***** Record extracts *****

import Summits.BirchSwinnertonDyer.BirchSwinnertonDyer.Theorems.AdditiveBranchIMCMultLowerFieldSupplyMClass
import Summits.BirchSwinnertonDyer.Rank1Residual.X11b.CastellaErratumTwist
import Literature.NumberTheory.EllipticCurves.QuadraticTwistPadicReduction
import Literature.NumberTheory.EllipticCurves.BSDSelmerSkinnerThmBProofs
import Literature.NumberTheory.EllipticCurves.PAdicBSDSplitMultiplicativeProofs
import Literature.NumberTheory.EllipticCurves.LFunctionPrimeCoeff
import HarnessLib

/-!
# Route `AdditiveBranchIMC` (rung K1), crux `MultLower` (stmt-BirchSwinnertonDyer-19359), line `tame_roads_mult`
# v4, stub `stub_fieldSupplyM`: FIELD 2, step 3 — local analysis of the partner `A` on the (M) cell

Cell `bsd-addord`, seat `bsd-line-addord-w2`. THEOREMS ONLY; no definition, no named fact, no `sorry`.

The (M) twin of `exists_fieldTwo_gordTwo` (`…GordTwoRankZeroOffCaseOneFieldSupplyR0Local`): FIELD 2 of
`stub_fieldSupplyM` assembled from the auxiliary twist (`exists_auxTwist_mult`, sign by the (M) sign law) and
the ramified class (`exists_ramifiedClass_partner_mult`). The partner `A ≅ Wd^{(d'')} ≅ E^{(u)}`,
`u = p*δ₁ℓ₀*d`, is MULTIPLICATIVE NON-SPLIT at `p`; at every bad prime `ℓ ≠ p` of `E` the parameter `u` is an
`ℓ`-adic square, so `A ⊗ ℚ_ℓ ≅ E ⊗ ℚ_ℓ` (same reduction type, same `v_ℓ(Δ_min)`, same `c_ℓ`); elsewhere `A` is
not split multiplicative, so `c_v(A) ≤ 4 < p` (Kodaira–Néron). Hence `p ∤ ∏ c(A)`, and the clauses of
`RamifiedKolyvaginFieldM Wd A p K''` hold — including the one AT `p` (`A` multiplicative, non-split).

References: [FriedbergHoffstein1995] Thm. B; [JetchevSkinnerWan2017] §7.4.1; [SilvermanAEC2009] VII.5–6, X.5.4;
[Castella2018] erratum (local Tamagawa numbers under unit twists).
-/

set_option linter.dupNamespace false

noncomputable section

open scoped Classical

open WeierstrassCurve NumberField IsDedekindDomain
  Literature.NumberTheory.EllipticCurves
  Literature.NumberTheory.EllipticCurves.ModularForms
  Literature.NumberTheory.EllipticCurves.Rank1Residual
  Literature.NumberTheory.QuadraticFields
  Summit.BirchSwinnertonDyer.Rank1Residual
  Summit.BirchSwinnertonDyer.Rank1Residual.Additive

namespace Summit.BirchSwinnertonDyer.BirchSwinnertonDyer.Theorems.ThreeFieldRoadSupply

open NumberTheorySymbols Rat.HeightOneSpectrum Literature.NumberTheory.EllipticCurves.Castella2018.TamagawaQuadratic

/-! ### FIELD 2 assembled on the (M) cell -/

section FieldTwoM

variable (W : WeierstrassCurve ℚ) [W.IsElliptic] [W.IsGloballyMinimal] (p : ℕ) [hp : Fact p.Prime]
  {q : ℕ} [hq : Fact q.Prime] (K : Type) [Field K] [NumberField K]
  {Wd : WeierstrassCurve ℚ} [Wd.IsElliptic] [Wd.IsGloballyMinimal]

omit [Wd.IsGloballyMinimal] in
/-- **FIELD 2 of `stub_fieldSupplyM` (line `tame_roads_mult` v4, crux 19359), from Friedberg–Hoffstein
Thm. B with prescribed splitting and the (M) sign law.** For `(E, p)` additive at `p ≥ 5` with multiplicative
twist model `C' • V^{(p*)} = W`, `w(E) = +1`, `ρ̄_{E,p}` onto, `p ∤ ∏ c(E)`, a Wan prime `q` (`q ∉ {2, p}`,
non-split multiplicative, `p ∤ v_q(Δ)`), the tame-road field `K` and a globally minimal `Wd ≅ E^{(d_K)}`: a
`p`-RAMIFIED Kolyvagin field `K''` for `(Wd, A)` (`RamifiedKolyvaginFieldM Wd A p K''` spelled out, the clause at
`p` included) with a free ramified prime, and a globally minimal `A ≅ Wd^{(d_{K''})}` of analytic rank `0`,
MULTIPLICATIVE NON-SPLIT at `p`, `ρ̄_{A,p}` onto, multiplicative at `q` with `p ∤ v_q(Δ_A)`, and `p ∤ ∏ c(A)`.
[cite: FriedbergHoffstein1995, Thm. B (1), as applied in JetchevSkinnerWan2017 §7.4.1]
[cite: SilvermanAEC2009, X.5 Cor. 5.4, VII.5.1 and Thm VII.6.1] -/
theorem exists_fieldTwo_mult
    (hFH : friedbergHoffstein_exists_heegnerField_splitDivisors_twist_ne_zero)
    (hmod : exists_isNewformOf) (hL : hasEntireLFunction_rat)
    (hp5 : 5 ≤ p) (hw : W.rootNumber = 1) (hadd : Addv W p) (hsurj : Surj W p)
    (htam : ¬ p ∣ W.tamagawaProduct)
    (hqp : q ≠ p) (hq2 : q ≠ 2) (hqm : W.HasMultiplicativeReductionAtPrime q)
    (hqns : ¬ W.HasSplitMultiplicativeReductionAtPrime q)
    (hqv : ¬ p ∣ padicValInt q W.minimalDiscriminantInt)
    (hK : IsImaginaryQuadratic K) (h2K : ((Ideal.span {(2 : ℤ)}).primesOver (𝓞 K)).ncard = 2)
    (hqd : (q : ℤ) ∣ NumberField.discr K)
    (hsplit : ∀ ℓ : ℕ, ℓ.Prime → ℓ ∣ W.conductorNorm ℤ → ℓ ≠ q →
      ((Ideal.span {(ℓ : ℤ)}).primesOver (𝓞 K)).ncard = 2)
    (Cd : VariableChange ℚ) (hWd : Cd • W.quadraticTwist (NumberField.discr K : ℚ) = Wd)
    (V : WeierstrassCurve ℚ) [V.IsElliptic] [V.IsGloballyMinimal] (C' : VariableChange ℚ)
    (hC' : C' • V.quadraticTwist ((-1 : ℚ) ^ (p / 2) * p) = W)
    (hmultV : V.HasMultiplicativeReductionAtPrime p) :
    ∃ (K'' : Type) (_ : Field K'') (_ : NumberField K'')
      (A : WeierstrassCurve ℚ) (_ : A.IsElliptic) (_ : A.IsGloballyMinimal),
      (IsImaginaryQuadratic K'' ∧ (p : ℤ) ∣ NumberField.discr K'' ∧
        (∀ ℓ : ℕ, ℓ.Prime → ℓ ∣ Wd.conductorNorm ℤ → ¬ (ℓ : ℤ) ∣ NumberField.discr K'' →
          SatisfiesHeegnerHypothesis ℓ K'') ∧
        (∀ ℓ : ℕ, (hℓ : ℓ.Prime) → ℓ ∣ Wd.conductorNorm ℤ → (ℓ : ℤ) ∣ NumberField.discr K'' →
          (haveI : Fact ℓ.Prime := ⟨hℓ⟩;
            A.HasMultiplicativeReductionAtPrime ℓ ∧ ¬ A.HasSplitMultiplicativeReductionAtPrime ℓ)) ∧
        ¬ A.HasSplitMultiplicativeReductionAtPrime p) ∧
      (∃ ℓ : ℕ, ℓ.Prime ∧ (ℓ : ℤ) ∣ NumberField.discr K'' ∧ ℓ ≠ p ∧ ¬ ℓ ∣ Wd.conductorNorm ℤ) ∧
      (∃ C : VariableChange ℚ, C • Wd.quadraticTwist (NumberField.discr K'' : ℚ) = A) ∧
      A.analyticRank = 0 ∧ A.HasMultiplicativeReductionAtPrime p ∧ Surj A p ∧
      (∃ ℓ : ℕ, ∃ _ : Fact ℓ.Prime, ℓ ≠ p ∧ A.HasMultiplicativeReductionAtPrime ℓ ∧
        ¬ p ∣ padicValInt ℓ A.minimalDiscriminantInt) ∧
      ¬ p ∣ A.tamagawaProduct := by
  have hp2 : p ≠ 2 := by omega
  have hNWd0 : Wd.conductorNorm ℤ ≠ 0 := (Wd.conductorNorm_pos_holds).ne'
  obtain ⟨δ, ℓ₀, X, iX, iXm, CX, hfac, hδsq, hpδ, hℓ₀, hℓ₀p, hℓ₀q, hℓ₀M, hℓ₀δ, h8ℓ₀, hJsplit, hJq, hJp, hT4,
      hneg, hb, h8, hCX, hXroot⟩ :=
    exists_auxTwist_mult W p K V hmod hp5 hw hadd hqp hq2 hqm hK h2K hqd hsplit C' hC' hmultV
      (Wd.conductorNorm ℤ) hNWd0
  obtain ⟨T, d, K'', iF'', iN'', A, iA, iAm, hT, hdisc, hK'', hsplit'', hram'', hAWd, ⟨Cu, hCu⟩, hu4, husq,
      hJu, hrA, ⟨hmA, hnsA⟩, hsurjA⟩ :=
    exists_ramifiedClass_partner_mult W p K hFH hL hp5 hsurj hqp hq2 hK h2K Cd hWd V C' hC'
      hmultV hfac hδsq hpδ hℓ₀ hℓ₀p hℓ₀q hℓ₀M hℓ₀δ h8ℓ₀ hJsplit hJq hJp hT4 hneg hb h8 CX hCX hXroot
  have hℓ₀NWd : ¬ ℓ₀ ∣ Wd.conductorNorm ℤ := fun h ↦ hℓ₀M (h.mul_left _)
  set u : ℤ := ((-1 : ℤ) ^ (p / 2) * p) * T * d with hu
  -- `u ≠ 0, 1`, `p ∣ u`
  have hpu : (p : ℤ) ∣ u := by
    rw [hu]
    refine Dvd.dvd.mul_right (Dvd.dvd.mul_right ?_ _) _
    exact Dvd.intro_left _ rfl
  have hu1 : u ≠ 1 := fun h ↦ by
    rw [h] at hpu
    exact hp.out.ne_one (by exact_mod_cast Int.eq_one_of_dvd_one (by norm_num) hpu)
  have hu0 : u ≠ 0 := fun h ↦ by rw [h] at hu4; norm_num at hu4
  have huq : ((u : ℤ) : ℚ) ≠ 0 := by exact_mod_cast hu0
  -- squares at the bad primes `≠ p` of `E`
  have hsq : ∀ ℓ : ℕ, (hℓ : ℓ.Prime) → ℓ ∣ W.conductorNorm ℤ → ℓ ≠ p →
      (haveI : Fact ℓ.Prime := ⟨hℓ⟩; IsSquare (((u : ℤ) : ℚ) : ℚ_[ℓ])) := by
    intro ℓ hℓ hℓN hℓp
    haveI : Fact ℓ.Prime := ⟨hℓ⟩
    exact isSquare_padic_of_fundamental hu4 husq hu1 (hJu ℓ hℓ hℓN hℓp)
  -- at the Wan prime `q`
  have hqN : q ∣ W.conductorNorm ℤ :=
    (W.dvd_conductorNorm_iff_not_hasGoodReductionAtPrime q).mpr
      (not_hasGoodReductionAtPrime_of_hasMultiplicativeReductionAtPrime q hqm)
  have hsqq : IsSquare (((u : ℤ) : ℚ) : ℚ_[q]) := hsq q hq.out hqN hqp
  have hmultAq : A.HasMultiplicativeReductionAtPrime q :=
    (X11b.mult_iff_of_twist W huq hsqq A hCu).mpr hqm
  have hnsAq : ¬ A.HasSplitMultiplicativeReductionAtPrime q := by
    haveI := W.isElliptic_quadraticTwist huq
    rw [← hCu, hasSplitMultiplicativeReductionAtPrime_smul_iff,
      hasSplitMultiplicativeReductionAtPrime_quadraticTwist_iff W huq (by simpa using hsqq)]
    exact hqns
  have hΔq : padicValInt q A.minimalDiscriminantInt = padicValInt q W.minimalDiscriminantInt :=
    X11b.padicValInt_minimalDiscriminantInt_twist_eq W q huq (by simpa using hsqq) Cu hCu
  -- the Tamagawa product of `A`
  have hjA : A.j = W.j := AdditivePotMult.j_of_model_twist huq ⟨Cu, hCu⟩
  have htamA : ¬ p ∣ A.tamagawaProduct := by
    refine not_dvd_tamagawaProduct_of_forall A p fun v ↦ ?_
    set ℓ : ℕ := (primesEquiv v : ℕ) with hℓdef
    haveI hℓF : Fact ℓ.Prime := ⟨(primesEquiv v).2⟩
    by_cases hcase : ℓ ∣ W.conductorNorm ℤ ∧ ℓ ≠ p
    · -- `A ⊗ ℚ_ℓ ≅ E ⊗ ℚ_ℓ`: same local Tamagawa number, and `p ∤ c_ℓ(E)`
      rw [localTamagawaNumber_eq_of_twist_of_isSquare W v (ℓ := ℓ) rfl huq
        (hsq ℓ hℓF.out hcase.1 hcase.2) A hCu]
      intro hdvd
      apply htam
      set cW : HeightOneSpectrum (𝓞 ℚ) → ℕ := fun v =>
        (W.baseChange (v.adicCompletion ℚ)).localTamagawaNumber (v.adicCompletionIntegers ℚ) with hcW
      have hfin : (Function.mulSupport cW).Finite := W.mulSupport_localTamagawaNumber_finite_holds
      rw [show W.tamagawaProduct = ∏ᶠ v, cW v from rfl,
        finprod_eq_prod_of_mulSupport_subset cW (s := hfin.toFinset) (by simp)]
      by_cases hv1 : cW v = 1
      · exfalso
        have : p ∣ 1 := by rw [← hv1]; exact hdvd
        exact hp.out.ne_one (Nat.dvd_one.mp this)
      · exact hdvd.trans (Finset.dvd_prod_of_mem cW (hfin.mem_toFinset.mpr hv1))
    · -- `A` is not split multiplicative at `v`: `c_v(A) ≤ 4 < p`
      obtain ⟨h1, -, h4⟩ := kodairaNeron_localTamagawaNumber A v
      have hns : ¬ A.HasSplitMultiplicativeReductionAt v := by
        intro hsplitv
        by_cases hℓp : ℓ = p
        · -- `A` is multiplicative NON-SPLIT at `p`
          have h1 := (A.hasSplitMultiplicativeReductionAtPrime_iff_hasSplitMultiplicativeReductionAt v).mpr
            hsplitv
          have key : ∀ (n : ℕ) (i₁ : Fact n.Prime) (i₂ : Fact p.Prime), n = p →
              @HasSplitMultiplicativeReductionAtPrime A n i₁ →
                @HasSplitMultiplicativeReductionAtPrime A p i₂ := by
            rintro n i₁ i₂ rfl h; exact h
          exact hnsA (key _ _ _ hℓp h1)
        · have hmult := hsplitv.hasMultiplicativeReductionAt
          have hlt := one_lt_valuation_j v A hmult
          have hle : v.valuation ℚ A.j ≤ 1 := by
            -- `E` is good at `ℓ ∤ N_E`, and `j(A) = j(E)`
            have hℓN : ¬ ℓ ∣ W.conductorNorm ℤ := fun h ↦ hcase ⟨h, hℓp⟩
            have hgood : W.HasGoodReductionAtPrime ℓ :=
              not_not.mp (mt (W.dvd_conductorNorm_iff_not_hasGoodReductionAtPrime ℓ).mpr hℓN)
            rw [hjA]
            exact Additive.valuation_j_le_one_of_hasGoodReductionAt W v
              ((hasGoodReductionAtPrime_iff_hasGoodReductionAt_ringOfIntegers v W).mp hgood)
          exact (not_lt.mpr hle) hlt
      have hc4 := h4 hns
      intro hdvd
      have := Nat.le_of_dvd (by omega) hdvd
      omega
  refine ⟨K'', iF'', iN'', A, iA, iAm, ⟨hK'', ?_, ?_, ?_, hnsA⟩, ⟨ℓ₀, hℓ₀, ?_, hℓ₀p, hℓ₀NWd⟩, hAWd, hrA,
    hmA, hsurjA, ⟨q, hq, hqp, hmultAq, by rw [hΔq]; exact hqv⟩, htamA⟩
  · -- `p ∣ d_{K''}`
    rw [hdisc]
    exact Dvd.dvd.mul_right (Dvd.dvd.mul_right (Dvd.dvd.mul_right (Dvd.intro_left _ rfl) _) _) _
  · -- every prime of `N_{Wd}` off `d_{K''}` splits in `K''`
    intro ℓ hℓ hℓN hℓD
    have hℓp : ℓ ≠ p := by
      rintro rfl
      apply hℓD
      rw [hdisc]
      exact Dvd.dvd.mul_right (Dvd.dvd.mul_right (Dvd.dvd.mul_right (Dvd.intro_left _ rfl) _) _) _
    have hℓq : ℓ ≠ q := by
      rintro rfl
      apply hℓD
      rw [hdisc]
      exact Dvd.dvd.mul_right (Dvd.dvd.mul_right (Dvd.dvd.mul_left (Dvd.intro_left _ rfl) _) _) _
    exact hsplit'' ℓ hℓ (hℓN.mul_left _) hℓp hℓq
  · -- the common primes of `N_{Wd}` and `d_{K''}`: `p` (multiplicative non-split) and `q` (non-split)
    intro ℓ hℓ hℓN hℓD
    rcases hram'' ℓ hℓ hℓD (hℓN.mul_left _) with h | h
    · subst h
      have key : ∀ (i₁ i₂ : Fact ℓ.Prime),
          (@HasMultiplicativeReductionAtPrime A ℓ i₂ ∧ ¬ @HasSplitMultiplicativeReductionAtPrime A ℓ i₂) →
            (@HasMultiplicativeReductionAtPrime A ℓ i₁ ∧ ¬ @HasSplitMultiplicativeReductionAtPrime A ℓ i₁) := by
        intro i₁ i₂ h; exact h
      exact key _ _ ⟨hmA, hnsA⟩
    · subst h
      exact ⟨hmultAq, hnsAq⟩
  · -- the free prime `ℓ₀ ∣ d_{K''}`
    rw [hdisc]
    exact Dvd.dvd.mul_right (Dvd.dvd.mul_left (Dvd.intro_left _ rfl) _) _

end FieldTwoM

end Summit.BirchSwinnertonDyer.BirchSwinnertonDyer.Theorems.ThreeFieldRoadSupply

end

*****

Please copy, exactly and with nothing else, the lines above beginning at the line that has "at every bad" and ending with the line that has "set_option linter.dupNamespace false".

`u = p*δ₁ℓ₀*d`, is MULTIPLICATIVE NON-SPLIT at `p`; at every bad prime `ℓ ≠ p` of `E` the parameter `u` is an
`ℓ`-adic square, so `A ⊗ ℚ_ℓ ≅ E ⊗ ℚ_ℓ` (same reduction type, same `v_ℓ(Δ_min)`, same `c_ℓ`); elsewhere `A` is
not split multiplicative, so `c_v(A) ≤ 4 < p` (Kodaira–Néron). Hence `p ∤ ∏ c(A)`, and the clauses of
`RamifiedKolyvaginFieldM Wd A p K''` hold — including the one AT `p` (`A` multiplicative, non-split).

References: [FriedbergHoffstein1995] Thm. B; [JetchevSkinnerWan2017] §7.4.1; [SilvermanAEC2009] VII.5–6, X.5.4;
[Castella2018] erratum (local Tamagawa numbers under unit twists).
-/

set_option linter.dupNamespace false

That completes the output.